> _PROMPT_
Within the records below, find each line that holds the string "hessInvSq", then copy it.
╭─ SOURCE DATA
/-- [our object] **(D0) THE VALUE DICTIONARY** (`z ≠ 0`): `|legP α β z − [α=β]·c₄·|X|⁻²| ≤ D0P∕‖z‖∞³` — HONESTLY only three powers: the remainder `KB` is
`O(‖z‖∞⁻³)` ((K1)), the free error `O(‖z‖∞⁻⁴)`. -/
theorem abs_legP_sub_invSq_le (α β : Fin (3 + 1)) {z : Pt} (hz : z ≠ 0) :
    |legP α β z - (if α = β then c4 * invSq (toReal z) else 0)| ≤ D0P / (supNorm z : ℝ) ^ 3 := by
  have hs1 : (1 : ℝ) ≤ supNorm z := Leg.one_le_supNorm hz
  have hspos : (0 : ℝ) < supNorm z := by linarith
  have hB := free.nonneg_B
  have hK : |(KB α β z).re| ≤ CKB 3 / (supNorm z : ℝ) ^ 3 := by
    have h := norm_KB_le_div_supNorm_cube hd3 α β hz
    rw [← supNorm_cast_eq] at h
    exact (Complex.abs_re_le_norm _).trans h
  have hF : |(if α = β then latticeGreen z / 2 else 0) - (if α = β then c4 * invSq (toReal z) else 0)| ≤ free.B / (supNorm z : ℝ) ^ 3 := by
    by_cases hab : α = β
    · simp only [if_pos hab]
      have h := free.err4 0 0 z hz
      rw [free_g] at h
      exact h.trans (div_le_div_of_nonneg_left hB (by positivity) (pow_le_pow_right₀ hs1 (by norm_num)))
    · simp only [if_neg hab, sub_zero, abs_zero]; positivity
  rw [legP_eq]
  have e : (if α = β then latticeGreen z / 2 else 0) + (KB α β z).re - (if α = β then c4 * invSq (toReal z) else 0)
      = ((if α = β then latticeGreen z / 2 else 0) - (if α = β then c4 * invSq (toReal z) else 0)) + (KB α β z).re := by ring
  rw [e]
  have bF := abs_le.mp hF; have bK := abs_le.mp hK
  unfold D0P
  rw [add_div, abs_le]
  constructor <;> linarith [bF.1, bF.2, bK.1, bK.2]

/-- [our object] **(D1) THE FIRST-DIFFERENCE DICTIONARY** (`2 ≤ ‖z‖∞`): `|legP (z+e_i) − legP z − [α=β]·c₄·∂_i|X|⁻²| ≤ D1P∕‖z‖∞⁴` — free part by PART 1b
`free_diff1_sub_d1_le` (sharp Lawler + `taylor2_invSq`), remainder by V2b (K2) all-`z`. -/
theorem abs_legP_diff_sub_d1_le (α β i : Fin (3 + 1)) {z : Pt} (hz : 2 ≤ supNorm z) :
    |legP α β (z + Pi.single i 1) - legP α β z - (if α = β then c4 * d1InvSq i (toReal z) else 0)| ≤ D1P / (supNorm z : ℝ) ^ 4 := by
  have hs2 : (2 : ℝ) ≤ supNorm z := by exact_mod_cast hz
  have hspos : (0 : ℝ) < supNorm z := by linarith
  have hKc : 0 ≤ 16 * (CKB₂ 3 + 2 * CB0 3) := by have := CKB₂_nonneg hd3; have := CB0_nonneg 3; positivity
  have hK : |(KB α β (z + Pi.single i 1)).re - (KB α β z).re| ≤ 16 * (CKB₂ 3 + 2 * CB0 3) / (supNorm z : ℝ) ^ 4 := by
    have h := norm_KB_fwdDiff_le_inv_succ_pow_four hd3 α β i z
    rw [← supNorm_cast_eq] at h
    rw [← Complex.sub_re]
    refine ((Complex.abs_re_le_norm _).trans h).trans ?_
    exact div_le_div_of_nonneg_left hKc (by positivity) (pow_le_pow_left₀ hspos.le (by linarith) 4)
  have hF : |(if α = β then latticeGreen (z + Pi.single i 1) / 2 else 0) - (if α = β then latticeGreen z / 2 else 0)
        - (if α = β then c4 * d1InvSq i (toReal z) else 0)| ≤ (B3free + 112 * c4) / (supNorm z : ℝ) ^ 4 := by
    by_cases hab : α = β
    · simp only [if_pos hab]
      have h := free_diff1_sub_d1_le i hz
      simpa [unitVec] using h
    · simp only [if_neg hab, sub_zero, abs_zero]
      have := B3free_nonneg; have := c4_pos; positivity
  rw [legP_eq, legP_eq]
  have e : (if α = β then latticeGreen (z + Pi.single i 1) / 2 else 0) + (KB α β (z + Pi.single i 1)).re
        - ((if α = β then latticeGreen z / 2 else 0) + (KB α β z).re) - (if α = β then c4 * d1InvSq i (toReal z) else 0)
      = ((if α = β then latticeGreen (z + Pi.single i 1) / 2 else 0) - (if α = β then latticeGreen z / 2 else 0)
          - (if α = β then c4 * d1InvSq i (toReal z) else 0)) + ((KB α β (z + Pi.single i 1)).re - (KB α β z).re) := by ring
  rw [e]
  have bF := abs_le.mp hF; have bK := abs_le.mp hK
  unfold D1P
  rw [add_div, abs_le]
  constructor <;> linarith [bF.1, bF.2, bK.1, bK.2]

/-- [our object] **(D2) THE SECOND-DIFFERENCE DICTIONARY** (`4 ≤ ‖z‖∞`, every `μ ν`): `|Δ_μΔ_ν legP z − [α=β]·c₄·∂_μ∂_ν|X|⁻²| ≤ D2P∕‖z‖∞⁵` — free part by
PART 1b `free_diff2_sub_hess_le`, remainder by V2b (K3) all-`z`. -/
theorem abs_legP_diff2_sub_hess_le (α β μ ν : Fin (3 + 1)) {z : Pt} (hz : 4 ≤ supNorm z) :
    |legP α β (z + Pi.single μ 1 + Pi.single ν 1) - legP α β (z + Pi.single μ 1) - legP α β (z + Pi.single ν 1) + legP α β z
        - (if α = β then c4 * hessInvSq μ ν (toReal z) else 0)| ≤ D2P / (supNorm z : ℝ) ^ 5 := by
  have hs4 : (4 : ℝ) ≤ supNorm z := by exact_mod_cast hz
  have hspos : (0 : ℝ) < supNorm z := by linarith
  have hKc : 0 ≤ 32 * (CKB₃ 3 + 4 * CB0 3) := by have := CKB₃_nonneg hd3; have := CB0_nonneg 3; positivity
  have hK := (abs_re_KB_diff2_le α β μ ν z).trans
    (div_le_div_of_nonneg_left hKc (by positivity) (pow_le_pow_left₀ hspos.le (by linarith) 5))
  have hF : |(if α = β then latticeGreen (z + Pi.single μ 1 + Pi.single ν 1) / 2 else 0) - (if α = β then latticeGreen (z + Pi.single μ 1) / 2 else 0)
        - (if α = β then latticeGreen (z + Pi.single ν 1) / 2 else 0) + (if α = β then latticeGreen z / 2 else 0)
        - (if α = β then c4 * hessInvSq μ ν (toReal z) else 0)| ≤ (64 * B3free + 89088 * c4) / (supNorm z : ℝ) ^ 5 := by
    by_cases hab : α = β
    · simp only [if_pos hab]
      have h := free_diff2_sub_hess_le μ ν hz
      simpa [unitVec] using h
    · simp only [if_neg hab, sub_zero, add_zero, abs_zero]
      have := B3free_nonneg; have := c4_pos; positivity
  simp only [legP_eq]
  have bF := abs_le.mp hF; have bK := abs_le.mp hK
  unfold D2P
  rw [add_div, abs_le]
  constructor <;> linarith [bF.1, bF.2, bK.1, bK.2]
import Literature.Analysis.FluidPDE.Seregin2020ScaledEnergyBoundsE
import Literature.Analysis.FluidPDE.LocalTypeIPersistenceHolds
import HarnessLib

/-!
# Seregin 2020, proof of Theorem 2.1: ε-regularity at the vertex and the non-triviality bound
# `C(r) ≥ ε(L₀)` at a singular point with bounded scaled pressure ((2.9))

Analysis/FluidPDE proof file (everything proved; no definitions, no named facts) on the way to
the named fact `Literature.Analysis.FluidPDE.Seregin2020_axisymmetricSingularPoint_typeII`
(`Seregin2020AxisymmetricTypeII.lean`; G. Seregin, *Local regularity of axisymmetric solutions to
the Navier–Stokes equations*, Anal. Math. Phys. 10 (2020), Paper 46 = arXiv:2006.04140, Thm. 2.1).

After the reduction `g(0) < ∞ ⇒ L₀ = sup_{0<r<1} (A + C + E + D)(r) < ∞` ((2.7)–(2.8);
`Seregin2020.typeI_scaledEnergies_bounded`), the printed proof rescales `v` at the origin,
`uᵏ(y, s) = λₖ v(λₖ y, λₖ² s)`, `λₖ → 0`, and records about the limit `u` that "the velocity `u` is
not trivial in the sense `a⁻² ∫_{Q(a)} |u|³ dz ≥ ε(L₀) > 0` for all `0 < a ≤ 1`, see also
[Seregin2016]" ((2.9)). Since `C(uᵏ; a) = C(v; λₖ a)` (scale invariance) and `C` passes to strong
`L³` limits, (2.9) is the following statement about `v` itself, proved in this file
(`Seregin2020.exists_le_cknC_of_isBackwardSingularPoint`):

> if `z` is a (backward) singular point of a suitable weak solution `(v, q)` on `Q ⊇ Q_{r₀}(z)`
> and `D(q; r) ≤ L` for `0 < r ≤ r₀`, then `C(v; r) ≥ κ(L) > 0` for all `0 < r ≤ r₀`, with `κ`
> depending only on `L`.

The mechanism is the one behind Prop. 1.4 (1) of the paper (the one-scale ε-regularity
criterion, Caffarelli–Kohn–Nirenberg 1982, Prop. 1; in tree Robinson–Rodrigo–Sadowski 2016,
Thm. 15.3, `RRS2016.theorem15_3_holds`, transported by scaling in
`unforced_epsilonRegularity_of_theorem15_3`) combined with the pressure decay estimate
`D(θr) ≤ c (θ D(r) + θ⁻² C(r))` (Seregin–Šverák 2009, (as13); `seregin_sverak_pressure_decay_holds`):
if `C(r) < κ` then `C(θr) + D(θr) ≤ cθL + (c + 1)θ⁻²κ ≤ ε₀³` for `θ = θ(L)` small and
`κ = ε₀³θ²/(4(c+1))`, so `v` is bounded on `Q_{θr/2}(z)` — impossible at a singular point. This is
exactly the argument of the tree's proof of Albritton–Barker's Prop. 2.3
(`PersistenceOfSingularities_of_unforced`, `LocalTypeIPersistence.lean`), here at a fixed solution.

As in the companion files, the one technical point is that the vertex `z` of the cylinders lies
on the top of the domain (`Q_r(z) ⊆ Q`, open inclusion, never `closure Q_r(z) ⊆ Q`): the
ε-regularity criterion is therefore applied in Lemarié-Rieusset's shape on the domain
`Ω = Q_{r₀}(z)` itself, whose §14.3 global classes are supplied by the finiteness of
`A(r₀)`, `E(r₀)`, `D(r₀)` (`Seregin2020.exists_isLRSuitableWeakSolutionOn_of_finite`).

## Contents (namespace `Literature.Analysis.FluidPDE.Seregin2020`)

* `exists_isLRSuitableWeakSolutionOn_of_finite` — §14.3 classes on a top-touching cylinder from
  `A(r₀), E(r₀), D(r₀) < ∞`;
* `exists_epsilonRegularity_top` — Prop. 1.4 (1) of the paper at cylinders `Q_r(z) ⊆ Q_{r₀}(z) ⊆ Q`
  touching the top: `C(r) + D(r) ≤ λ³`, `λ ≤ ε₀` gives `|u| ≤ C₀ λ / r` a.e. on `Q_{r/2}(z)`;
* `exists_le_cknC_of_isBackwardSingularPoint` — the bound `C(r) ≥ κ(L)` above ((2.9) for `v`);
* `le_cknC_of_tendsto_eLpNorm` — lower bounds of `C` pass to strong `L³` limits (the passage
  from `v` to the blow-up limit `u` in (2.9));
* `typeI_singular_scaledEnergies` — (2.8) and (2.9) together in the setting of Thm. 2.1: under
  its hypotheses and the Type I assumption `g(0) < ∞`, on some `]0, r₁]` the four scaled energies
  are bounded by `K` and the cubic one is bounded below by `κ > 0`.

## Mathlib / tree search

Tree (all used): `unforced_epsilonRegularity_of_theorem15_3`, `RRS2016.theorem15_3_holds`,
`seregin_sverak_pressure_decay_holds(.ratio)`, `setLIntegral_cubic_add_pressure_le_of_cknC_add_cknD_le`,
`RRS2016.ae_ball_sq_le_of_cknAEss_le`, `ae_lintegral_indicator_parabolicCylinder_le`,
`HasWeakSpatialGradientOn.ae_eq`, `cknC_le_mul_of_subset`, `cknC_le_of_tendsto_eLpNorm` (the
upper-bound twin of `le_cknC_of_tendsto_eLpNorm`, `LocalTypeILscVelocity.lean`).
`lean search 'le_cknC_of\|cknC_lower\|nontrivial.*cknC'`: nothing of this kind in tree.

## References

* G. Seregin, Anal. Math. Phys. 10 (2020), Paper 46 = arXiv:2006.04140, Prop. 1.4 (1) and the
  proof of Thm. 2.1, (2.9). [Seregin2020]
* G. Seregin, *Remark on Wolf's condition for boundary regularity of Navier–Stokes equations*,
  Zap. Nauchn. Sem. POMI 444 (2016), 124–132 (cited in loc. cit. for (2.9)). [Seregin2016]
* G. Seregin, V. Šverák, Comm. PDE 34 (2009) = arXiv:0804.1803, (as13). [SereginSverak2009]
* J. C. Robinson, J. L. Rodrigo, W. Sadowski, *The three-dimensional Navier–Stokes equations*,
  CUP 2016, Thm. 15.3–15.4. [RobinsonRodrigoSadowski2016]
* L. Caffarelli, R. Kohn, L. Nirenberg, CPAM 35 (1982), Prop. 1. [CaffarelliKohnNirenberg1982]
-/

noncomputable section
╰─
> _YOUR SOLUTION_
        - (if α = β then c4 * hessInvSq μ ν (toReal z) else 0)| ≤ D2P / (supNorm z : ℝ) ^ 5 := by
        - (if α = β then c4 * hessInvSq μ ν (toReal z) else 0)| ≤ (64 * B3free + 89088 * c4) / (supNorm z : ℝ) ^ 5 := by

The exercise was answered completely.